The approach outlined in that blog post relies on building an enormous string in memory in order to load all of the selected parameter values into the table-valued parameter instance. If you are selecting a very large number of values to pass into the query I could see it potentially causing the 'System.OutOfMemoryException' while trying to build the string containing the insert statements that will load the parameter.
As for the 'string or binary data would be truncated' error that sounds like it's originating within the query or stored procedure that the report is using to gather its data. Without seeing what that t-sql looks like I couldn't say why that's happening, but I'd guess that it's also somehow related to selecting a very large number of parameter values.
Unfortunately I'm not sure that there's a workaround for this, other than trying to see if you could figure out a way to select fewer parameter values. Here's a couple of rough ideas:
If you have a situation where users might select a handful of parameter values or all parameter values then you could have the query simply take a very simple boolean value indicating that all values were selected rather than making the report send all of the values in through a parameter.
You could also consider "zooming out" of your parameter values a bit and grouping them together somehow if they lend themselves to that. That way users would be selecting from a smaller number of parameter values that represent a group of the individual values all rolled up.
I'm not a fan of using a Text parameter and EXEC in the SQL statement like the article you referenced describes as doing so is subject to SQL injection. The default SSRS behavior with a Multi-value parameter substitutes a comma-separated list of the values directly in place of the parameter when the query is sent to the SQL server. That works great for simple IN queries, but can be undesirable elsewhere. This behavior can be bypassed by setting the Parameter Value on the DataSet to an expression of =Join(Parameters!CustomerIDs.Value, ", "). Once you have done that you can get a table variable loaded by using the following SQL:
DECLARE #CustomerIDsTable TABLE (CustomerID int NOT NULL PRIMARY KEY)

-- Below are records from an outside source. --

import Literature.Analysis.FluidPDE.UniversalTotalAnomalousDissipatorProofs
import HarnessLib

/-!
# Scalar zeroth law over a prescribed carrier — the periodised Hess-Childs–Rowan field

The stirring carrier of `ScalarZerothLawQuant` (cell `ad-ideate`, planner ad-ideate-p1 ROUND-10
§B2): from the field `V` of Hess-Childs–Rowan (class `HessChildsRowan2025a.IsCarrier α V`) and the
forward–backward field `W = HessChildsRowan2025a.forwardBackwardField V` of their Definition 1.2
(supported in `t ∈ [1/4, 3/4]`), the `L`-periodic carrier

  `b_L(t, x) = W(L · fract(t/L), x)`   (written `fun t x => W (Int.fract (t / L) * L) x`),

active on `[nL, nL + 1]` and silent on the quiet part `[nL + 1, (n+1)L]` of every period.

* `forwardBackwardField_eq_smul` — at every time `W(t) = c • V(s)` with `0 ≤ c ≤ 8`; hence `W`
  (and `b_L`) is bounded by `8A`, `α`-Hölder in space with constant `8A`, and weakly divergence
  free at every time (`isWeaklyDivFree_smul`);
* `fract_div_mul_*` — the periodisation: `L`-periodicity, `b_L = W` on `[0, L)` and on every
  translate `nL + [0, L)`, and `b_L = 0` on `[nL + 1, (n+1)L]` (`n : ℤ`);
* `aestronglyMeasurable_stLift_forwardBackwardField`, `aestronglyMeasurable_stLift_periodize` —
  space–time measurability (the time reparametrisations `t ↦ 4t - 1`, `t ↦ 3 - 4t`,
  `t ↦ L·fract(t/L)` are quasi-measure-preserving).

Supports stmt-AnomalousDissipation-0448 (prescribed-carrier rung; no statement about Navier–Stokes).
-/

noncomputable section

-- `Summit.<Summit>.<Problem>` is the tree's mandated summit-side namespace (CONVENTIONS §2); for this
-- single-conjunct summit the two coincide, so the duplicate is deliberate.
set_option linter.dupNamespace false

namespace Summit.AnomalousDissipation.AnomalousDissipation.Theorems.ScalarZerothLawKinematic

open MeasureTheory Set Filter Topology
open scoped NNReal ENNReal InnerProductSpace
open Literature.Analysis Literature.Analysis.FluidPDE Literature.Analysis.FunctionSpaces
open Literature.Analysis.FluidPDE.HessChildsRowan2025a

variable {α : ℝ≥0} {V : ℝ → UnitAddTorus (Fin 2) → EuclideanSpace ℝ (Fin 2)}

/-! ## The forward–backward field is a bounded multiple of a slice of `V` -/

/-- At every time the forward–backward field of Def. 1.2 is a multiple `c • V(s)` of a slice of
`V`, with `0 ≤ c ≤ 8` (`c = 0` outside `[1/4, 3/4]`, `4` inside, `8` at the junction `t = 1/2`). -/
theorem forwardBackwardField_eq_smul (V : ℝ → UnitAddTorus (Fin 2) → EuclideanSpace ℝ (Fin 2)) (t : ℝ) :
    ∃ c s : ℝ, 0 ≤ c ∧ c ≤ 8 ∧ forwardBackwardField V t = c • V s := by
  rcases lt_or_ge t (1 / 4) with h1 | h1
  · refine ⟨0, 0, le_rfl, by norm_num, funext fun x => ?_⟩
    rw [forwardBackwardField_eq_zero_of_lt h1]; simp
  rcases lt_trichotomy t (1 / 2) with h2 | h2 | h2
  · refine ⟨4, 4 * t - 1, by norm_num, by norm_num, funext fun x => ?_⟩
    rw [forwardBackwardField_of_mem_Ico ⟨h1, h2⟩]; rfl
  · subst h2
    refine ⟨8, 1, by norm_num, le_rfl, funext fun x => ?_⟩
    rw [forwardBackwardField_half]; rfl
  rcases le_or_gt t (3 / 4) with h3 | h3
  · refine ⟨4, 3 - 4 * t, by norm_num, by norm_num, funext fun x => ?_⟩
    rw [forwardBackwardField_of_mem_Ioc ⟨h2, h3⟩]; rfl
  · refine ⟨0, 0, le_rfl, by norm_num, funext fun x => ?_⟩
    rw [forwardBackwardField_eq_zero_of_gt h3]; simp

/-- Scalar multiples of weakly divergence-free fields are weakly divergence free. -/
theorem isWeaklyDivFree_smul {d : Type*} [Fintype d] {u : UnitAddTorus d → EuclideanSpace ℝ d}
    (hu : Torus.IsWeaklyDivFree u) (c : ℝ) : Torus.IsWeaklyDivFree (c • u) := by
  intro θ hθ
  have e : (fun x => ⟪(c • u) x, Torus.gradient θ x⟫_ℝ) = fun x => c * ⟪u x, Torus.gradient θ x⟫_ℝ := by
    funext x; simp [real_inner_smul_left]
  rw [e, integral_const_mul, hu θ hθ, mul_zero]

/-- The forward–backward field is bounded by `8A` when `V` is bounded by `A`. -/
theorem norm_forwardBackwardField_le {A : ℝ} (hA : ∀ (t : ℝ) (x : UnitAddTorus (Fin 2)), ‖V t x‖ ≤ A)
    (t : ℝ) (x : UnitAddTorus (Fin 2)) : ‖forwardBackwardField V t x‖ ≤ 8 * A := by
  obtain ⟨c, s, hc0, hc8, he⟩ := forwardBackwardField_eq_smul V t
  have hA0 : 0 ≤ A := (norm_nonneg _).trans (hA 0 x)
  rw [he, Pi.smul_apply, norm_smul, Real.norm_eq_abs, abs_of_nonneg hc0]
  exact mul_le_mul hc8 (hA s x) (norm_nonneg _) (by norm_num)

/-- The forward–backward field is `α`-Hölder in space with constant `8A` at every time when `V` is
`α`-Hölder with constant `A` at every time. -/
theorem holderWith_forwardBackwardField {A : ℝ≥0} (hH : ∀ t : ℝ, HolderWith A α (V t)) (t : ℝ) :
    HolderWith (8 * A) α (forwardBackwardField V t) := by
  obtain ⟨c, s, hc0, hc8, he⟩ := forwardBackwardField_eq_smul V t
  rw [he]
  refine ((hH s).smul c).mono ?_
  have : ‖c‖₊ ≤ 8 := by
    rw [← NNReal.coe_le_coe, coe_nnnorm, Real.norm_eq_abs, abs_of_nonneg hc0]; exact_mod_cast hc8
  calc A * ‖c‖₊ ≤ A * 8 := by gcongr
    _ = 8 * A := mul_comm _ _

/-- The forward–backward field is weakly divergence free at every time when `V` is. -/
theorem isWeaklyDivFree_forwardBackwardField (hdiv : ∀ t : ℝ, Torus.IsWeaklyDivFree (V t)) (t : ℝ) :
    Torus.IsWeaklyDivFree (forwardBackwardField V t) := by
  obtain ⟨c, s, -, -, he⟩ := forwardBackwardField_eq_smul V t
  rw [he]
  exact isWeaklyDivFree_smul (hdiv s) c

/-! ## The periodisation `t ↦ L · fract(t/L)` -/

/-- `L · fract(t/L)` is `L`-periodic. -/
theorem fract_div_mul_add_period {L : ℝ} (hL : L ≠ 0) (t : ℝ) :
    Int.fract ((t + L) / L) * L = Int.fract (t / L) * L := by
  rw [add_div, div_self hL, Int.fract_add_one]

/-- On `[0, L)` the periodisation is the identity. -/
theorem fract_div_mul_of_mem_Ico {L t : ℝ} (hL : 0 < L) (ht : t ∈ Ico 0 L) :
    Int.fract (t / L) * L = t := by
  have h : Int.fract (t / L) = t / L :=
    Int.fract_eq_self.2 ⟨div_nonneg ht.1 hL.le, (div_lt_one hL).2 ht.2⟩
  rw [h, div_mul_cancel₀ t hL.ne']

/-- On the translate `nL + [0, L)` (`n : ℤ`) the periodisation subtracts `nL`. -/
theorem fract_div_mul_intCast_mul_add {L t : ℝ} (hL : 0 < L) (n : ℤ) (ht : t ∈ Ico 0 L) :
    Int.fract (((n : ℝ) * L + t) / L) * L = t := by
  rw [add_div, mul_div_cancel_right₀ _ hL.ne', add_comm, Int.fract_add_intCast]
  exact fract_div_mul_of_mem_Ico hL ht

/-- On the translate `nL + [0, L)` (`n : ℕ`) the periodisation subtracts `nL`. -/
theorem fract_div_mul_natCast_mul_add {L t : ℝ} (hL : 0 < L) (n : ℕ) (ht : t ∈ Ico 0 L) :
    Int.fract (((n : ℝ) * L + t) / L) * L = t := by
  have := fract_div_mul_intCast_mul_add hL (n : ℤ) ht
  simpa using this

/-- **The quiet phase.** For `nL + 1 ≤ t ≤ (n+1)L` (`n : ℤ`, `L > 0`) the periodised time
`L · fract(t/L)` is either `0` or `≥ 1`, so the forward–backward field (supported in `[1/4, 3/4]`)
vanishes there: `W(L · fract(t/L)) = 0`. -/
theorem forwardBackwardField_fract_eq_zero {L : ℝ} (hL : 0 < L) (n : ℤ) {t : ℝ}
    (h1 : (n : ℝ) * L + 1 ≤ t) (h2 : t ≤ ((n : ℝ) + 1) * L) :
    forwardBackwardField V (Int.fract (t / L) * L) = 0 := by
  funext x
  rcases h2.lt_or_eq with hlt | heq
  · -- `⌊t/L⌋ = n`, `fract(t/L) · L = t - nL ≥ 1 > 3/4`
    have hfloor : ⌊t / L⌋ = n := by
      rw [Int.floor_eq_iff]
      constructor
      · rw [le_div_iff₀ hL]; nlinarith
      · rw [div_lt_iff₀ hL]; linarith
    have hfr : Int.fract (t / L) * L = t - n * L := by
      rw [← Int.self_sub_floor, hfloor, sub_mul, div_mul_cancel₀ t hL.ne']
    rw [hfr]
    exact forwardBackwardField_eq_zero_of_gt (by linarith) x
  · -- `t = (n+1)L`: `fract = 0`
    have hfr : Int.fract (t / L) = 0 := by
      rw [heq, mul_div_cancel_right₀ _ hL.ne']
      have : ((n : ℝ) + 1) = ((n + 1 : ℤ) : ℝ) := by push_cast; ring
      rw [this, Int.fract_intCast]
    rw [hfr, zero_mul]
    exact forwardBackwardField_eq_zero_of_lt (by norm_num) x

/-! ## Space–time measurability -/

/-- An affine time reparametrisation `t ↦ a t + c` (`a ≠ 0`) is quasi-measure-preserving on `ℝ`. -/
theorem quasiMeasurePreserving_affine {a c : ℝ} (ha : a ≠ 0) :
    Measure.QuasiMeasurePreserving (fun t : ℝ => a * t + c) volume volume := by
  have h1 : Measure.QuasiMeasurePreserving (fun t : ℝ => a * t) volume volume := by
    refine ⟨measurable_const_mul a, ?_⟩
    rw [Real.map_volume_mul_left ha]
    exact Measure.smul_absolutelyContinuous
  have h2 : Measure.QuasiMeasurePreserving (fun t : ℝ => t + c) volume volume :=
    (measurePreserving_add_right volume c).quasiMeasurePreserving
  exact h2.comp h1

/-- The periodisation `t ↦ L · fract(t/L)` (`L ≠ 0`) is quasi-measure-preserving on `ℝ`: the
preimage of a null set is contained in the countable union of its translates by `nL`. -/
theorem quasiMeasurePreserving_fract_div_mul {L : ℝ} (hL : L ≠ 0) :
    Measure.QuasiMeasurePreserving (fun t : ℝ => Int.fract (t / L) * L) volume volume := by
  have hmeas : Measurable fun t : ℝ => Int.fract (t / L) * L :=
    (measurable_fract.comp (measurable_id.div_const L)).mul_const L
  refine ⟨hmeas, Measure.AbsolutelyContinuous.mk fun s hs h0 => ?_⟩
  rw [Measure.map_apply hmeas hs]
  have hsub : (fun t : ℝ => Int.fract (t / L) * L) ⁻¹' s ⊆
      ⋃ n : ℤ, (fun t : ℝ => t + (-((n : ℝ) * L))) ⁻¹' s := by
    intro t ht
    simp only [mem_preimage] at ht
    refine mem_iUnion.2 ⟨⌊t / L⌋, ?_⟩
    simp only [mem_preimage]
    have e : Int.fract (t / L) * L = t + -((⌊t / L⌋ : ℝ) * L) := by
      rw [← Int.self_sub_floor, sub_mul, div_mul_cancel₀ t hL]; ring
    rwa [e] at ht
  refine measure_mono_null hsub (measure_iUnion_null fun n => ?_)
  rw [measure_preimage_add_right]
  exact h0

/-- **Space–time measurability of the forward–backward field**: if the lift of `V` is a.e.
strongly measurable on `ℝ × ℝ²`, so is the lift of `W` (indicators of the two time slabs times
`V` composed with the quasi-measure-preserving maps `(t,y) ↦ (4t-1, y)`, `(t,y) ↦ (3-4t, y)`). -/
theorem aestronglyMeasurable_stLift_forwardBackwardField
    (hV : AEStronglyMeasurable (Torus.stLift V) volume) :
    AEStronglyMeasurable (Torus.stLift (forwardBackwardField V)) volume := by
  have hvol : (volume : Measure (ℝ × EuclideanSpace ℝ (Fin 2))) =
      (volume : Measure ℝ).prod (volume : Measure (EuclideanSpace ℝ (Fin 2))) := rfl
  have hΨ : ∀ {a c : ℝ}, a ≠ 0 → Measure.QuasiMeasurePreserving
      (Prod.map (fun t : ℝ => a * t + c) (id : EuclideanSpace ℝ (Fin 2) → EuclideanSpace ℝ (Fin 2)))
      volume volume := by
    intro a c ha
    rw [hvol]
    exact MeasureTheory.QuasiMeasurePreserving.prodMap (quasiMeasurePreserving_affine ha)
      (Measure.QuasiMeasurePreserving.id volume)
  have hF' : AEStronglyMeasurable (fun p : ℝ × EuclideanSpace ℝ (Fin 2) =>
      Torus.stLift V (4 * p.1 + (-1), p.2)) volume :=
    hV.comp_quasiMeasurePreserving (hΨ (a := 4) (c := -1) (by norm_num))
  have hB' : AEStronglyMeasurable (fun p : ℝ × EuclideanSpace ℝ (Fin 2) =>
      Torus.stLift V (-4 * p.1 + 3, p.2)) volume :=
    hV.comp_quasiMeasurePreserving (hΨ (a := -4) (c := 3) (by norm_num))
  have eF : (fun p : ℝ × EuclideanSpace ℝ (Fin 2) => Torus.stLift V (4 * p.1 - 1, p.2)) =
      fun p => Torus.stLift V (4 * p.1 + (-1), p.2) := by
    funext p; rw [sub_eq_add_neg]
  have eB : (fun p : ℝ × EuclideanSpace ℝ (Fin 2) => Torus.stLift V (3 - 4 * p.1, p.2)) =
      fun p => Torus.stLift V (-4 * p.1 + 3, p.2) := by
    funext p; congr 2; ring
  have hF : AEStronglyMeasurable (fun p : ℝ × EuclideanSpace ℝ (Fin 2) =>
      Torus.stLift V (4 * p.1 - 1, p.2)) volume := by rw [eF]; exact hF'
  have hB : AEStronglyMeasurable (fun p : ℝ × EuclideanSpace ℝ (Fin 2) =>
      Torus.stLift V (3 - 4 * p.1, p.2)) volume := by rw [eB]; exact hB'
  have hS1 : MeasurableSet (Icc (1 / 4 : ℝ) (1 / 2) ×ˢ (univ : Set (EuclideanSpace ℝ (Fin 2)))) :=
    measurableSet_Icc.prod MeasurableSet.univ
  have hS2 : MeasurableSet (Icc (1 / 2 : ℝ) (3 / 4) ×ˢ (univ : Set (EuclideanSpace ℝ (Fin 2)))) :=
    measurableSet_Icc.prod MeasurableSet.univ
  have key : Torus.stLift (forwardBackwardField V) =
      (Icc (1 / 4 : ℝ) (1 / 2) ×ˢ univ).indicator (fun p => (4 : ℝ) • Torus.stLift V (4 * p.1 - 1, p.2)) +
      (Icc (1 / 2 : ℝ) (3 / 4) ×ˢ univ).indicator (fun p => (4 : ℝ) • Torus.stLift V (3 - 4 * p.1, p.2)) := by
    funext p
    obtain ⟨t, y⟩ := p
    simp only [Torus.stLift_apply, forwardBackwardField, Pi.add_apply, Set.indicator, mem_prod, mem_univ,
      and_true]
  rw [key]
  exact ((hF.const_smul (4 : ℝ)).indicator hS1).add ((hB.const_smul (4 : ℝ)).indicator hS2)

/-- **Space–time measurability of the periodised field** `(t, x) ↦ W(L · fract(t/L), x)`
(`L ≠ 0`), for any field `W` whose lift is a.e. strongly measurable on `ℝ × ℝ²`. -/
theorem aestronglyMeasurable_stLift_periodize {W : ℝ → UnitAddTorus (Fin 2) → EuclideanSpace ℝ (Fin 2)}
    (hW : AEStronglyMeasurable (Torus.stLift W) volume) {L : ℝ} (hL : L ≠ 0) :
    AEStronglyMeasurable (Torus.stLift fun t x => W (Int.fract (t / L) * L) x) volume := by
  have hvol : (volume : Measure (ℝ × EuclideanSpace ℝ (Fin 2))) =
      (volume : Measure ℝ).prod (volume : Measure (EuclideanSpace ℝ (Fin 2))) := rfl
  have hΦ : Measure.QuasiMeasurePreserving
      (Prod.map (fun t : ℝ => Int.fract (t / L) * L) (id : EuclideanSpace ℝ (Fin 2) → EuclideanSpace ℝ (Fin 2)))
      volume volume := by
    rw [hvol]
    exact MeasureTheory.QuasiMeasurePreserving.prodMap (quasiMeasurePreserving_fract_div_mul hL)
      (Measure.QuasiMeasurePreserving.id volume)
  have e : (Torus.stLift fun t x => W (Int.fract (t / L) * L) x) =
      Torus.stLift W ∘ Prod.map (fun t : ℝ => Int.fract (t / L) * L) id := by
    funext p; obtain ⟨t, y⟩ := p; rfl
  rw [e]
  exact hW.comp_quasiMeasurePreserving hΦ

/-! ## The carrier class of the periodised field -/

/-- **The periodised Hess-Childs–Rowan field is a stirring carrier.** For `V` with
`IsCarrier α V` and `L > 0`, the field `b_L(t) = W(L · fract(t/L))` is space–time measurable,
bounded, `α`-Hölder in space with one constant at every time, weakly divergence free at every
time, and `L`-periodic — with the SAME constant `8A` for the bound and the Hölder modulus. -/
theorem periodize_carrier (hV : IsCarrier α V) {L : ℝ} (hL : 0 < L) :
    AEStronglyMeasurable (Torus.stLift fun t x => forwardBackwardField V (Int.fract (t / L) * L) x) volume ∧
    (∃ A : ℝ≥0, (∀ (t : ℝ) (x : UnitAddTorus (Fin 2)), ‖forwardBackwardField V (Int.fract (t / L) * L) x‖ ≤ A) ∧
      ∀ t : ℝ, HolderWith A α (forwardBackwardField V (Int.fract (t / L) * L))) ∧
    (∀ t : ℝ, Torus.IsWeaklyDivFree (forwardBackwardField V (Int.fract (t / L) * L))) ∧
    (∀ t : ℝ, (fun t x => forwardBackwardField V (Int.fract (t / L) * L) x) (t + L) =
      (fun t x => forwardBackwardField V (Int.fract (t / L) * L) x) t) := by
  obtain ⟨A, hA, hH, -⟩ := hV.exists_const
  refine ⟨aestronglyMeasurable_stLift_periodize (aestronglyMeasurable_stLift_forwardBackwardField
    hV.aestronglyMeasurable) hL.ne', ⟨8 * A, fun t x => ?_, fun t => holderWith_forwardBackwardField hH _⟩,
    fun t => isWeaklyDivFree_forwardBackwardField hV.isWeaklyDivFree _, fun t => ?_⟩
  · have := norm_forwardBackwardField_le (V := V) (A := (A : ℝ)) hA (Int.fract (t / L) * L) x
    exact_mod_cast this
  · funext x
    simp only [fract_div_mul_add_period hL.ne']

end Summit.AnomalousDissipation.AnomalousDissipation.Theorems.ScalarZerothLawKinematic

end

INSERT INTO #CustomerIDsTable (CustomerID)
SELECT DISTINCT TextNodes.Node.value(N'.', N'int') AS CustomerID
FROM (
SELECT CONVERT(XML, N'<A>' + COALESCE(N'<e>' + REPLACE(#CustomerIDs, N',', N'</e><e>') + N'</e>', '') + N'</A>') AS pNode
) AS xmlDocs
CROSS APPLY pNode.nodes(N'/A/e') AS TextNodes(Node)
-- Do whatever with the resulting table variable, i.e.,
EXEC rpt_CustomerTransactionSummary #StartDate, #EndDate, #CustomerIDsTable
If using text instead of integers then a couple of lines get changed like so:
DECLARE #CustomerIDsTable TABLE (CustomerID nvarchar(MAX) NOT NULL PRIMARY KEY)
INSERT INTO #CustomerIDsTable (CustomerID)
SELECT DISTINCT TextNodes.Node.value(N'.', N'nvarchar(MAX)') AS CustomerID
FROM (
SELECT CONVERT(XML, N'<A>' + COALESCE(N'<e>' + REPLACE(#CustomerIDs, N',', N'</e><e>') + N'</e>', '') + N'</A>') AS pNode
) AS xmlDocs
CROSS APPLY pNode.nodes(N'/A/e') AS TextNodes(Node)
-- Do whatever with the resulting table variable, i.e.,
EXEC rpt_CustomerTransactionSummary #StartDate, #EndDate, #CustomerIDsTable
This approach also works well for handling user-entered strings of comma-separated items.